The Heraldry Society of New Zealand, established in 1962, is the principal New Zealand learned society concerned with the scholarly study of heraldry.

Operationally and constitutionally, it is completely independent of The Heraldry Society in England. It was known as The Heraldry Society (New Zealand Branch) until November 2007.

It publishes a quarterly journal, The New Zealand Armorist, and its present patron is Dame Cindy Kiro , 22nd Governor-General of New Zealand.

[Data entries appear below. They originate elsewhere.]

import Literature.Computability.Learning.AmpPEvalFP
import Literature.Computability.Learning.AmpPRun
import Literature.Computability.Complexity.CodeFPListKit
import HarnessLib

/-!
# The von Neumann stage of the `AC⁰[p]` learner's hypothesis in `FP`

Machine-layer groundwork for the named fact `Literature.Computability.Learning.cikk_learn_AC0Mod`
(CIKK 2016, Cor. 5.4): the predictor `vnPred` of `VonNeumannPredictor.lean` (CIKK Thm. 4.7,
constructive direction) — `C(σ) = u` if `h₁(w[m ↦ σ]) = E^{vN}(hyb_m[m ↦ u])`, else `u'` — as a
string function, for an arbitrary predictor string function `H` (the learner uses the
table-based NW predictor `ColDesign.predFn`). On `⟨V, σbits⟩`,
`V = ⟨P, ⟨1^m, ⟨wblk, ⟨labR, ⟨labA, ⟨u, u'⟩⟩⟩⟩⟩⟩` (predictor record, hybrid index, the `2T`
filler blocks as ONE input string, the real labels `G(w_c)` precomputed from the answers, the
ideal labels, the guessed and the fallback value; field elements as binary numerals `< p`):

* `blockBits`, `inputBits` (the bits of an ideal block / input in the layout `ampPIdxEquiv`),
  `chunk_inputBits`, `inputBits_eq_flatten`, `spliceN_inputBits` (replacing block `m`);
* the numeric recipe `vnPredN H V σbits` and its code `vnPred_codeFP` (for `H ∈ FP`), the string
  function `vnPredFn H` (`∈ FP`, `vnPredFn_apply`);
* **`vnPredN_eq`** — on the genuine record `vnRecOf` of the coins `c = (m, w, a, u, u')` and a
  predictor string function realising `h₁`, the value is `(vnPred G (idealPred h₁) c σ).val`.

## References

* M. Carmosino, R. Impagliazzo, V. Kabanets, A. Kolokolova, *Learning algorithms from natural
  proofs*, CCC 2016, Def. 4.5, Thm. 4.7 (proof: the reverse, algorithmic direction)
  [CarmosinoImpagliazzoKabanetsKolokolova2016].
* S. Arora, B. Barak, *Computational Complexity: A Modern Approach*, CUP 2009, §1.3 [AroraBarak2009].
-/

open Polynomial

namespace Literature.Computability.Learning

open Literature.Computability.Complexity Literature.Computability.Complexity.Brick
  Literature.Computability.Complexity.Plumb Literature.Computability.MetaComplexity
  Literature.Computability.Cryptography _root_.Computability Finset CodeFP

variable {p : ℕ} [hp : Fact p.Prime] {n k β T : ℕ}

/-! ### Block bits and input bits -/

/-- The layout of one block: points first, then positions. [folklore] -/
def innerEquiv (n k β : ℕ) : (Fin k × Fin n) ⊕ (Fin k × Fin β) ≃ Fin (k * n + k * β) :=
  (finProdFinEquiv.sumCongr finProdFinEquiv).trans finSumFinEquiv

The current president of the Society is Colin Davis.

==Badge==
In November 2008, the Heraldry Society of New Zealand adopted an heraldic badge, the blazon of which is:

On a roundel Vert, a lion sejant affronty Or, langued Gules, armed Argent, crowned with an ancient crown Or, supporting with its fore-paws an escutcheon quarterly Azure and Gules, on an inescutcheon between four stars (mullets) in cross Argent, a lymphad, sail furled, oars in action Sable, flagged Gules; in the dexter chief of the roundel, a scroll Or with the motto ONWARD Gules.

The green (Vert) background of the roundel is intended to symbolise the forests of New Zealand, and the shields (escutcheon and inescutcheon) are meant to represent heraldry.

The blue (Azure) and red (Gules) quarters of the shield, the black (Sable) lymphad on white (Argent), the stars of the Southern Cross, were all influenced by the coat of arms of New Zealand. The motto "Onward" comes from the 1911 version of the New Zealand arms.

The colours of the quarters of the shield were also influenced by the arms of their former parent society, as were the lion’s face and ancient crown.

The lion is gold (Or) like the English royal lions, and faces the viewer (sejant affronty) like that in the crest of the royal coat of arms in Scotland.